_WHAT IS BEING ASKED_.
Among the lines of the records below, copy those that hold the word "ends".

_SUPPLIED INFORMATION_.
import Summits.BirchSwinnertonDyer.Rank1Residual.X1.GeneratorCountTorsionLeaf
import Literature.NumberTheory.EllipticCurves.BSDRootNumberSmallConductorProofs
import HarnessLib

/-!
# Route M's generator COUNT, VIII (V80/V81 over `ℚ`, RATIONAL data): the torsion datum
# `#E[p^∞]^{Γ_ℚ} ≤ p^{v_p(#E(ℚ)_tors)}` by Galois descent, the `ℚ_p`-point from a rational point of
# order `p`, and the three leaf ends from `(v_p(#E(ℚ)_tors) ≤ k, E(ℚ)[p] ≠ 0)`
# (cell `b2b-bsdres`, unit `b2b-bsdres-eisenstein-p1`, gen 16)

HONEST FRAMING (run/shared/lean/b2b/bsd-rank1-residual/, verbatim in every file): the goal of the
cell is to DELETE the COMBINATION-SHAPED residual classes of the Birch–Swinnerton-Dyer formula for
ALL analytic-rank `≤ 1` elliptic curves over `ℚ` — "full BSD formula for every rank `≤ 1` curve in
class `C`" assembled STRICTLY from published theorems — so that the rank-`≤ 1` remainder becomes
exactly the CONSTRUCTION-SHAPED classes, which are TYPED (missing-input `Prop`s), NOT attempted.
This is not "finishing BSD". Sub-cell `b2b-bsdres-eisenstein-p1`: research route; NO CLAIM BEYOND
STATED CLASSES; nothing here changes a label; nothing is booked (the per-pair rows served are
EVIDENCE of this unit's table, referee to countersign). THEOREMS ONLY (no `def`, no named fact
introduced; named facts as in FILE VII: `hPT`, `hGrK`, and on the leaf Wuthrich 2014 Thm. 16,
Greenberg Thm. 4.1 / Prop. 3.10 / Prop. 4.15 (ii), modularity, Gross–Zagier–Kolyvagin).

What. FILE VII stated route M's count at a member WITH rational `p`-torsion with two per-member
data: `hB : #E[p^∞]^{Γ_ℚ} ≤ p^k` and a `ℚ_p`-point of order `p`. Here both are read off the
RATIONAL torsion: `natCard_fixedPoints_le_pow_factorization_torsionOrder` (Galois descent
`exists_toGeomPoints_eq_of_forall_smul_eq` into the `p`-primary part of the finite group `E(K)_tors`,
whose order is `p^{v_p(#E(K)_tors)}` — tree `card_primaryComponent_eq_pow`, Sylow; any number field
`K`), `exists_point_baseChange_of_rationalPoint` (`E(ℚ) ↪ E(ℚ_v)`), and the leaf ends
`Leaf.generatorCountGE_of_rationalTorsion`, `Leaf.bsdp_of_muZero_of_tamagawaCount_rationalTorsion(_inter)`,
`Leaf.bsdp_of_muPartAt_of_tamagawaCount_rationalTorsion`: **a leaf pair, `S` with `p ∣ c_v`, a
rational point of order `p`, `v_p(#E(ℚ)_tors) ≤ k`, (Newton data), gap at `b` with
`b + 2k ≤ #S + 2` ⇒ `BSD(E,p)`** — with `k = 1`, `b = #S = t₀`: X1R0-GAPMAP §14.1's count at
`δ = 1` (the 305 route-M₀ closures of §24.2 binding at `δ = 1` members), IN THE KERNEL modulo the
named facts and the typed Newton certificate.

References: [GreenbergLNM1716] §3 Lemma 3.1/3.4, §4 Lemma 4.3, §5 p. 114, p. 137; [SilvermanAEC2009]
VIII.§1, VII.7; X1R0-GAPMAP §14.1, §24.2, §25.
-/

noncomputable section

open scoped Classical

open Function Field NumberField IsDedekindDomain WeierstrassCurve
  Literature.NumberTheory.EllipticCurves Literature.NumberTheory.GaloisRepresentations
  Literature.NumberTheory.GaloisCohomology Summit.BirchSwinnertonDyer.Rank1Residual.GaloisImage
  Summit.BirchSwinnertonDyer.Rank1Residual.X1.GeneratorCountAnomalous
  Summit.BirchSwinnertonDyer.Rank1Residual.X1.GeneratorCountAnomalousTwo
  Summit.BirchSwinnertonDyer.Rank1Residual.X1.GeneratorCountSqueeze
open Literature.NumberTheory.GaloisRepresentations.DiscreteGaloisModule (unramifiedSubgroup)

set_option autoImplicit false

namespace Summit.BirchSwinnertonDyer.Rank1Residual.X1.GeneratorCountTorsion

variable {W : WeierstrassCurve ℚ} [W.IsElliptic] [W.IsGloballyMinimal] {p : ℕ} [hp : Fact p.Prime]

/-! ## §7. The torsion datum from `#E(ℚ)_tors`, and the `ℚ_p`-point from a rational one -/

section Dictionary

/-- **Galois descent, counted: `#E[p^∞]^{Γ_ℚ} ≤ p^{v_p(#E(ℚ)_tors)}`** (in fact `=`): a `Γ_ℚ`-fixed
point of `E[p^∞]` is (the image of) a rational torsion point of `p`-power order
(`exists_toGeomPoints_eq_of_forall_smul_eq`, `toGeomPoints_injective`), and the `p`-primary part of
the finite group `E(ℚ)_tors` has order `p^{v_p(#E(ℚ)_tors)}` (tree `card_primaryComponent_eq_pow`,
Sylow). So the torsion datum `hB` of §5–§6 holds with `k = v_p(#E(ℚ)_tors)` (`W.torsionOrder`).
[cite: SilvermanAEC2009, VIII.§1 (proof of Prop. 1.2) and Cor. VII.7.2] -/
theorem natCard_fixedPoints_le_pow_factorization_torsionOrder {K : Type} [Field K] [NumberField K]
    (V : WeierstrassCurve K) [V.IsElliptic] (p : ℕ) [Fact p.Prime] :
    Nat.card {a : geomPrimaryTorsion V p // ∀ σ : absoluteGaloisGroup K, σ • a = a} ≤
      p ^ (V.torsionOrder).factorization p := by
  have hpp : p.Prime := Fact.out
  haveI : CharZero K := inferInstance
  haveI : PerfectField K := PerfectField.ofCharZero
  haveI hfinT : Finite (AddCommGroup.torsion V.toAffine.Point) := finite_torsion_holds V
  -- descent
  have key : ∀ a : {a : geomPrimaryTorsion V p // ∀ σ : absoluteGaloisGroup K, σ • a = a},
      ∃ P : AddCommGroup.torsion V.toAffine.Point,
        toGeomPoints V (P : V.toAffine.Point) = ((a.1 : geomPrimaryTorsion V p) : geomPoints V) ∧
        ∃ k : ℕ, p ^ k • P = 0 := by
    intro a
    have hfix : ∀ σ : absoluteGaloisGroup K,
        σ • ((a.1 : geomPrimaryTorsion V p) : geomPoints V) =
          ((a.1 : geomPrimaryTorsion V p) : geomPoints V) :=
      fun σ ↦ by rw [← primaryComponent.coe_smul, a.2 σ]
    obtain ⟨P, hP⟩ := exists_toGeomPoints_eq_of_forall_smul_eq V hfix
    obtain ⟨k, hk⟩ := (a.1 : geomPrimaryTorsion V p).2
    have hPk : p ^ k • P = 0 := toGeomPoints_injective V (by rw [map_nsmul, hP, map_zero]; exact hk)
    refine ⟨⟨P, ?_⟩, hP, k, Subtype.ext ?_⟩
    · rw [AddCommGroup.mem_torsion, isOfFinAddOrder_iff_nsmul_eq_zero]
      exact ⟨p ^ k, pow_pos hpp.pos k, hPk⟩
    · rw [AddSubmonoidClass.coe_nsmul]; exact hPk
  choose P hP hPk using key
  -- injection into the `p`-primary component of `Multiplicative E(K)_tors`
  let F : {a : geomPrimaryTorsion V p // ∀ σ : absoluteGaloisGroup K, σ • a = a} →
      CommGroup.primaryComponent (Multiplicative (AddCommGroup.torsion V.toAffine.Point)) p :=
    fun a ↦ ⟨Multiplicative.ofAdd (P a), by
      obtain ⟨k, hk⟩ := hPk a
      exact ⟨k, by rw [← ofAdd_nsmul, hk, ofAdd_zero]⟩⟩
  have hF : Function.Injective F := by
    intro a b hab
    have h1 : P a = P b := Multiplicative.ofAdd.injective (congrArg Subtype.val hab)
    apply Subtype.ext; apply Subtype.ext
    rw [← hP a, ← hP b, h1]
  calc Nat.card {a : geomPrimaryTorsion V p // ∀ σ : absoluteGaloisGroup K, σ • a = a}
      ≤ Nat.card (CommGroup.primaryComponent
          (Multiplicative (AddCommGroup.torsion V.toAffine.Point)) p) :=
        Nat.card_le_card_of_injective F hF
    _ = p ^ (Nat.card (Multiplicative (AddCommGroup.torsion V.toAffine.Point))).factorization p :=
        card_primaryComponent_eq_pow p
    _ = p ^ (V.torsionOrder).factorization p := by
        rw [Nat.card_congr Multiplicative.toAdd]; rfl

omit [W.IsElliptic] [W.IsGloballyMinimal] hp in
/-- **A rational point of order `p` is a `ℚ_v`-point of order `p`** (the datum `hPt` of the
`#S + 2` counts, free at a member with rational `p`-torsion): `E(ℚ) ↪ E(ℚ_v)`. [folklore] -/
theorem exists_point_baseChange_of_rationalPoint (v : HeightOneSpectrum (𝓞 ℚ))
    (hPt : ∃ P : W.toAffine.Point, P ≠ 0 ∧ p • P = 0) :
    ∃ Q : (W.baseChange (v.adicCompletion ℚ)).toAffine.Point, Q ≠ 0 ∧ p • Q = 0 := by
  obtain ⟨P, hP0, hPp⟩ := hPt
  have e0 : W.baseChange ℚ = W := by
    rw [WeierstrassCurve.baseChange, Algebra.algebraMap_self, WeierstrassCurve.map_id]
  let ι := Affine.Point.map (W' := W) (Algebra.ofId ℚ (v.adicCompletion ℚ))
  have hι : Function.Injective ι := Affine.Point.map_injective (W' := W) _
  refine ⟨ι (Affine.Point.congrEquiv e0.symm P), fun h ↦ hP0 ?_, ?_⟩
  · have h1 : Affine.Point.congrEquiv e0.symm P = 0 := hι (by rw [h, map_zero])
    exact (Affine.Point.congrEquiv e0.symm).injective (by rw [h1, map_zero])
  · rw [← map_nsmul, ← map_nsmul, hPp, map_zero, map_zero]

end Dictionary

/-! ## §8. The leaf ends from the RATIONAL data: a point of order `p` in `E(ℚ)` and `v_p(#E(ℚ)_tors) ≤ k` -/

section LeafRat

open Literature.NumberTheory.EllipticCurves.Rank1Residual
  Literature.NumberTheory.EllipticCurves.ModularForms
  Literature.NumberTheory.EllipticCurves.Greenberg1999
  Summit.BirchSwinnertonDyer.BirchSwinnertonDyer.Theorems.Rank1ResidualX1Defs
  Summit.BirchSwinnertonDyer.Rank1Residual.X1.MuLambda
  Summit.BirchSwinnertonDyer.Rank1Residual.X1.MuPart
  Summit.BirchSwinnertonDyer.Rank1Residual.X1.ParitySqueeze
  Summit.BirchSwinnertonDyer.Rank1Residual.X1.TamagawaSqueeze
  Summit.BirchSwinnertonDyer.Rank1Residual.X1.FactorSqueeze
  Summit.BirchSwinnertonDyer.Rank1Residual.X1.GeneratorSqueeze
  Summit.BirchSwinnertonDyer.Rank1Residual.X1.GeneratorCountSqueeze
  Summit.BirchSwinnertonDyer.Rank1Residual.X1.GeneratorCountSqueezeFacts
  Summit.BirchSwinnertonDyer.Rank1Residual.X1.GeneratorCountAnomalousLeaf

/-- **The count on the leaf from RATIONAL data**: a leaf pair `(E, p)`, places `S ∌ p` with
`p ∣ c_v(E)`, a rational point of order `p`, and `v_p(#E(ℚ)_tors) ≤ k` ⇒ `GeneratorCountGE W p b`
for every `b + 2k ≤ #S + 2` (with `k = 1`: `b = #S = t₀`, X1R0-GAPMAP §14.1 at `δ = 1`).
Named facts `hPT`, `hGrK`. [cite: GreenbergLNM1716, §2 Prop. 2.4, §3 Lemma 3.1/3.4, §5, p. 137] -/
theorem Leaf.generatorCountGE_of_rationalTorsion (hPT : poitouTate_selmerStructure_duality ℚ)
    (hGrK : imKummer_ge_strictCondition_goodOrdinary) (hL : RankZero.Leaf W p) {k : ℕ}
    (hk : (W.torsionOrder).factorization p ≤ k)
    (hPt : ∃ P : W.toAffine.Point, P ≠ 0 ∧ p • P = 0)
    (S : Finset (HeightOneSpectrum (𝓞 ℚ))) (hSp : ∀ v ∈ S, ((p : ℕ) : 𝓞 ℚ) ∉ v.asIdeal)
    (hcv : ∀ v ∈ S,
      p ∣ (W.baseChange (v.adicCompletion ℚ)).localTamagawaNumber (v.adicCompletionIntegers ℚ))
    (vp : HeightOneSpectrum (𝓞 ℚ)) (hvp : ((p : ℕ) : 𝓞 ℚ) ∈ vp.asIdeal)
    {b : ℕ} (hb : b + 2 * k ≤ S.card + 2) : GeneratorCountGE W p b :=
  Leaf.generatorCountGE_torsion hPT hGrK hL
    ((natCard_fixedPoints_le_pow_factorization_torsionOrder W p).trans
      (Nat.pow_le_pow_right hp.out.pos hk))
    S hSp hcv vp hvp (exists_point_baseChange_of_rationalPoint vp hPt) hb

/-- **ROUTE M at the `μ = 0` member from RATIONAL torsion data** (`δ = 1`; count `b`,
`b + 2k ≤ #S + 2`, `v_p(#E(ℚ)_tors) ≤ k`, a rational point of order `p`).
[cite: GreenbergLNM1716, §2 Prop. 2.4, §3 Lemma 3.1/3.4, Prop. 3.10, Thm. 4.1, §5 pp. 114–118, p. 137]
[cite: Wuthrich2014, Thm. 16 (p. 397)] -/
theorem Leaf.bsdp_of_muZero_of_tamagawaCount_rationalTorsion
    (hW16 : Wuthrich2014.charIdeal_dvd_padicLFunction) (hGr : greenberg_charValue_rankZero)
    (h310 : prop310_selmerCorank_mod_two_eq_lambdaInvariant)
    (h415 : prop415ii_noFiniteSubmodule_of_ordinary_or_multiplicative)
    (hmod : nonempty_modularParametrizationData)
    (hGZK : rank_eq_analyticRank_of_analyticRank_le_one)
    (hPT : poitouTate_selmerStructure_duality ℚ) (hGrK : imKummer_ge_strictCondition_goodOrdinary)
    (hL : RankZero.Leaf W p) {k : ℕ} (hk : (W.torsionOrder).factorization p ≤ k)
    (hPt : ∃ P : W.toAffine.Point, P ≠ 0 ∧ p • P = 0)
    (hμ0 : AnalyticMuLE W p 0) {n b : ℕ} {S' : Set (ℕ × ℕ)} (hlam : AnalyticLambdaEq W p n)
    (S : Finset (HeightOneSpectrum (𝓞 ℚ))) (hSp : ∀ v ∈ S, ((p : ℕ) : 𝓞 ℚ) ∉ v.asIdeal)
    (hcv : ∀ v ∈ S,
      p ∣ (W.baseChange (v.adicCompletion ℚ)).localTamagawaNumber (v.adicCompletionIntegers ℚ))
    (vp : HeightOneSpectrum (𝓞 ℚ)) (hvp : ((p : ℕ) : 𝓞 ℚ) ∈ vp.asIdeal)
    (hb : b + 2 * k ≤ S.card + 2) (hS : AnalyticLamConstValDivisorSet W p S')
    (hgap : ∀ d v, (d, v) ∈ S' → b ≤ v → Even d → d ≤ n → n ≤ d + 1) : BSDp W p :=
  Leaf.bsdp_of_muZero_of_generatorCount_of_prop415 hW16 hGr h310 h415 hmod hGZK hL hμ0 hlam
    (Leaf.generatorCountGE_of_rationalTorsion hPT hGrK hL hk hPt S hSp hcv vp hvp hb) hS hgap

/-- **The same intersected with a second membership certificate** (M₀ ∘ C shape).
[cite: GreenbergLNM1716, §2 Prop. 2.4, Prop. 3.10, Thm. 4.1, §5 pp. 114–118, pp. 132, 137] [cite: Wuthrich2014, Thm. 16 (p. 397)] -/
theorem Leaf.bsdp_of_muZero_of_tamagawaCount_rationalTorsion_inter
    (hW16 : Wuthrich2014.charIdeal_dvd_padicLFunction) (hGr : greenberg_charValue_rankZero)
    (h310 : prop310_selmerCorank_mod_two_eq_lambdaInvariant)
    (h415 : prop415ii_noFiniteSubmodule_of_ordinary_or_multiplicative)
    (hmod : nonempty_modularParametrizationData)
    (hGZK : rank_eq_analyticRank_of_analyticRank_le_one)
    (hPT : poitouTate_selmerStructure_duality ℚ) (hGrK : imKummer_ge_strictCondition_goodOrdinary)
    (hL : RankZero.Leaf W p) {k : ℕ} (hk : (W.torsionOrder).factorization p ≤ k)
    (hPt : ∃ P : W.toAffine.Point, P ≠ 0 ∧ p • P = 0)
    (hμ0 : AnalyticMuLE W p 0) {n b : ℕ} {S' : Set (ℕ × ℕ)} {A' : Set ℕ}
    (hlam : AnalyticLambdaEq W p n) (S : Finset (HeightOneSpectrum (𝓞 ℚ)))
    (hSp : ∀ v ∈ S, ((p : ℕ) : 𝓞 ℚ) ∉ v.asIdeal)
    (hcv : ∀ v ∈ S,
      p ∣ (W.baseChange (v.adicCompletion ℚ)).localTamagawaNumber (v.adicCompletionIntegers ℚ))
    (vp : HeightOneSpectrum (𝓞 ℚ)) (hvp : ((p : ℕ) : 𝓞 ℚ) ∈ vp.asIdeal)
    (hb : b + 2 * k ≤ S.card + 2) (hS : AnalyticLamConstValDivisorSet W p S')
    (hA' : AlgebraicLambdaMem W p A')
    (hgap : ∀ d v, (d, v) ∈ S' → b ≤ v → d ∈ A' → Even d → d ≤ n → n ≤ d + 1) : BSDp W p :=
  Leaf.bsdp_of_muZero_of_generatorCount_inter_of_prop415 hW16 hGr h310 h415 hmod hGZK hL hμ0 hlam
    (Leaf.generatorCountGE_of_rationalTorsion hPT hGrK hL hk hPt S hSp hcv vp hvp hb) hS hA' hgap

/-- **ROUTE M at a `μ ≥ 1` member from RATIONAL torsion data** (μ-part `MuPartAt W p`).
[cite: GreenbergLNM1716, §2 Prop. 2.4, §3 Lemma 3.1/3.4, Prop. 3.10, Thm. 4.1, §5 pp. 114–118, p. 137]
[cite: Wuthrich2014, Thm. 16 (p. 397)] -/
theorem Leaf.bsdp_of_muPartAt_of_tamagawaCount_rationalTorsion
    (hW16 : Wuthrich2014.charIdeal_dvd_padicLFunction) (hGr : greenberg_charValue_rankZero)
    (h310 : prop310_selmerCorank_mod_two_eq_lambdaInvariant)
    (h415 : prop415ii_noFiniteSubmodule_of_ordinary_or_multiplicative)
    (hmod : nonempty_modularParametrizationData)
    (hGZK : rank_eq_analyticRank_of_analyticRank_le_one)
    (hPT : poitouTate_selmerStructure_duality ℚ) (hGrK : imKummer_ge_strictCondition_goodOrdinary)
    (hL : RankZero.Leaf W p) {k : ℕ} (hk : (W.torsionOrder).factorization p ≤ k)
    (hPt : ∃ P : W.toAffine.Point, P ≠ 0 ∧ p • P = 0)
    (hμ : MuPartAt W p) {n b : ℕ} {S' : Set (ℕ × ℕ)} (hlam : AnalyticLambdaEq W p n)
    (S : Finset (HeightOneSpectrum (𝓞 ℚ))) (hSp : ∀ v ∈ S, ((p : ℕ) : 𝓞 ℚ) ∉ v.asIdeal)
    (hcv : ∀ v ∈ S,
      p ∣ (W.baseChange (v.adicCompletion ℚ)).localTamagawaNumber (v.adicCompletionIntegers ℚ))
    (vp : HeightOneSpectrum (𝓞 ℚ)) (hvp : ((p : ℕ) : 𝓞 ℚ) ∈ vp.asIdeal)
    (hb : b + 2 * k ≤ S.card + 2) (hS : AnalyticLamConstValDivisorSet W p S')
    (hgap : ∀ d v, (d, v) ∈ S' → b ≤ v → Even d → d ≤ n → n ≤ d + 1) : BSDp W p :=
  Leaf.bsdp_of_muPartAt_of_generatorCount_of_prop415 hW16 hGr h310 h415 hmod hGZK hL hμ hlam
    (Leaf.generatorCountGE_of_rationalTorsion hPT hGrK hL hk hPt S hSp hcv vp hvp hb) hS hgap

end LeafRat

end Summit.BirchSwinnertonDyer.Rank1Residual.X1.GeneratorCountTorsion

end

_ANSWER FOR THIS EXERCISE_.
# order `p`, and the three leaf ends from `(v_p(#E(ℚ)_tors) ≤ k, E(ℚ)[p] ≠ 0)`
`K`), `exists_point_baseChange_of_rationalPoint` (`E(ℚ) ↪ E(ℚ_v)`), and the leaf ends
/-! ## §8. The leaf ends from the RATIONAL data: a point of order `p` in `E(ℚ)` and `v_p(#E(ℚ)_tors) ≤ k` -/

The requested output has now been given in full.